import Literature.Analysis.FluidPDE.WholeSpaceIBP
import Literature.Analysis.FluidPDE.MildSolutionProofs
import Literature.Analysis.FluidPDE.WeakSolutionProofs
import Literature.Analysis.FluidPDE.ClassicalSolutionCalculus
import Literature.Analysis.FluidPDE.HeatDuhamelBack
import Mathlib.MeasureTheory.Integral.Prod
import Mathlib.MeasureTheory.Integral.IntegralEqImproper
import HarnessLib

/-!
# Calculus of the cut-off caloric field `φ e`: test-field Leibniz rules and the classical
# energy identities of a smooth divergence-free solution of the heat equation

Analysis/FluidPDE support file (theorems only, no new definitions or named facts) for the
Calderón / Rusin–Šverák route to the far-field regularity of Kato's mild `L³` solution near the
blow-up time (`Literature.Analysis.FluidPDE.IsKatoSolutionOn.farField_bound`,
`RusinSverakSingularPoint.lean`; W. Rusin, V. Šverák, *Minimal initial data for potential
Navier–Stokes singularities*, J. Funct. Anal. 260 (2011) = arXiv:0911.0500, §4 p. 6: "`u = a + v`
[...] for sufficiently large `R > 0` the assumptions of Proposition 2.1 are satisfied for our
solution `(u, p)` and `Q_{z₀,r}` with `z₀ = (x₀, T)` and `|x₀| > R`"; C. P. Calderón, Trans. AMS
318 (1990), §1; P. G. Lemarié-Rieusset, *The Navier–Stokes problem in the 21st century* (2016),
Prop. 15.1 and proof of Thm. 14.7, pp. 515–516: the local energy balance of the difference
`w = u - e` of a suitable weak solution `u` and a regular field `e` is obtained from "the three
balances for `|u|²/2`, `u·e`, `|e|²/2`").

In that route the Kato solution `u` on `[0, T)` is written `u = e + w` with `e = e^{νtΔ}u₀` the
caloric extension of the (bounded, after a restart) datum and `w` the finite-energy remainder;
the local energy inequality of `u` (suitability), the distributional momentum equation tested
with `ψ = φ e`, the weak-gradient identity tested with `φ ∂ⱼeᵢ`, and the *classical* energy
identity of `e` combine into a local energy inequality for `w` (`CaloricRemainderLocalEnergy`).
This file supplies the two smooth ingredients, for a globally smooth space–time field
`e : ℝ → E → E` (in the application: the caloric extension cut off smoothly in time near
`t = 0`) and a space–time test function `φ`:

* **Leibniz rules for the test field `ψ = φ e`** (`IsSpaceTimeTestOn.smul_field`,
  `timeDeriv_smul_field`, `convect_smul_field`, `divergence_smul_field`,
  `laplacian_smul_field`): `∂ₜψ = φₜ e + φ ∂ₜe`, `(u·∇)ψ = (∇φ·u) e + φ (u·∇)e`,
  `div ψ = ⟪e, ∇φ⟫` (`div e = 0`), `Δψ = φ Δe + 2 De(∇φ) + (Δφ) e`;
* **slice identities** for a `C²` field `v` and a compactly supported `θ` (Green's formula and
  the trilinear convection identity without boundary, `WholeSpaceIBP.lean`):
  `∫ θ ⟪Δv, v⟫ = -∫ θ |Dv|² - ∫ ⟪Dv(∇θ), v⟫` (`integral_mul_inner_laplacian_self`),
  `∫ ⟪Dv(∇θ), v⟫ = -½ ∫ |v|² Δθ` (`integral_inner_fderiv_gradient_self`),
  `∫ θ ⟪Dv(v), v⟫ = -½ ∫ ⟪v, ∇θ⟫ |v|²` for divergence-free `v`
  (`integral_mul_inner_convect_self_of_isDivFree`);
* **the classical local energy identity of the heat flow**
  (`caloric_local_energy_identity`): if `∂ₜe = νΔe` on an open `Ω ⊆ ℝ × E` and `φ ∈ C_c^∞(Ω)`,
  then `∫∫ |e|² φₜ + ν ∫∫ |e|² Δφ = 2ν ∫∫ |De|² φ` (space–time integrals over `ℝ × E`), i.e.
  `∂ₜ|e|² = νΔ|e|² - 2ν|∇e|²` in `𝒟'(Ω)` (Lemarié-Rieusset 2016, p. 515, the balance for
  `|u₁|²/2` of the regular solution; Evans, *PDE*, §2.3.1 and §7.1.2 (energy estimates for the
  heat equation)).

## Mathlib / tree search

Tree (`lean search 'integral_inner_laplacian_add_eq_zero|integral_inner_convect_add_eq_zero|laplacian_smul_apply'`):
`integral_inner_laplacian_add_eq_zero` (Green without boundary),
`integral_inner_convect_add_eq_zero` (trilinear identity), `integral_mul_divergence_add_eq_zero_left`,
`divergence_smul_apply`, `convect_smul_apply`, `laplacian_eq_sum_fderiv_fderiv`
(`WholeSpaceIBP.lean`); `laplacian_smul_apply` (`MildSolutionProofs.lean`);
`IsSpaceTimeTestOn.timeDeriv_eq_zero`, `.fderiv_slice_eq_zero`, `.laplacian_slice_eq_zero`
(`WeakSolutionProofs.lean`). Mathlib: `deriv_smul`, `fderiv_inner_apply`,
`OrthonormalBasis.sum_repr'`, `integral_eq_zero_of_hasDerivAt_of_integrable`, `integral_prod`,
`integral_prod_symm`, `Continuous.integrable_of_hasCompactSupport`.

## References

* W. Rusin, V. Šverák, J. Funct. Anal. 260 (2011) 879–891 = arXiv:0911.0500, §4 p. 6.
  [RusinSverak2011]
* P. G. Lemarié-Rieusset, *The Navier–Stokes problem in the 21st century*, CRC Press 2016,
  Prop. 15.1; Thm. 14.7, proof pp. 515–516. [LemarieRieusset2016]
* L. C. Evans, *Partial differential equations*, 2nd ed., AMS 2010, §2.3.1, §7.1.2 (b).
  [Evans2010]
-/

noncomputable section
-------------------------
▶ Assignment:
Retype the portion of the data above that starts on the line with "arXiv:0911.0500, §4 p. 6." and finishes on the line with "2010, §2.3.1, §7.1.2 (b).", including both of those lines.

▶ Answer to this problem:
* W. Rusin, V. Šverák, J. Funct. Anal. 260 (2011) 879–891 = arXiv:0911.0500, §4 p. 6.
  [RusinSverak2011]
* P. G. Lemarié-Rieusset, *The Navier–Stokes problem in the 21st century*, CRC Press 2016,
  Prop. 15.1; Thm. 14.7, proof pp. 515–516. [LemarieRieusset2016]
* L. C. Evans, *Partial differential equations*, 2nd ed., AMS 2010, §2.3.1, §7.1.2 (b).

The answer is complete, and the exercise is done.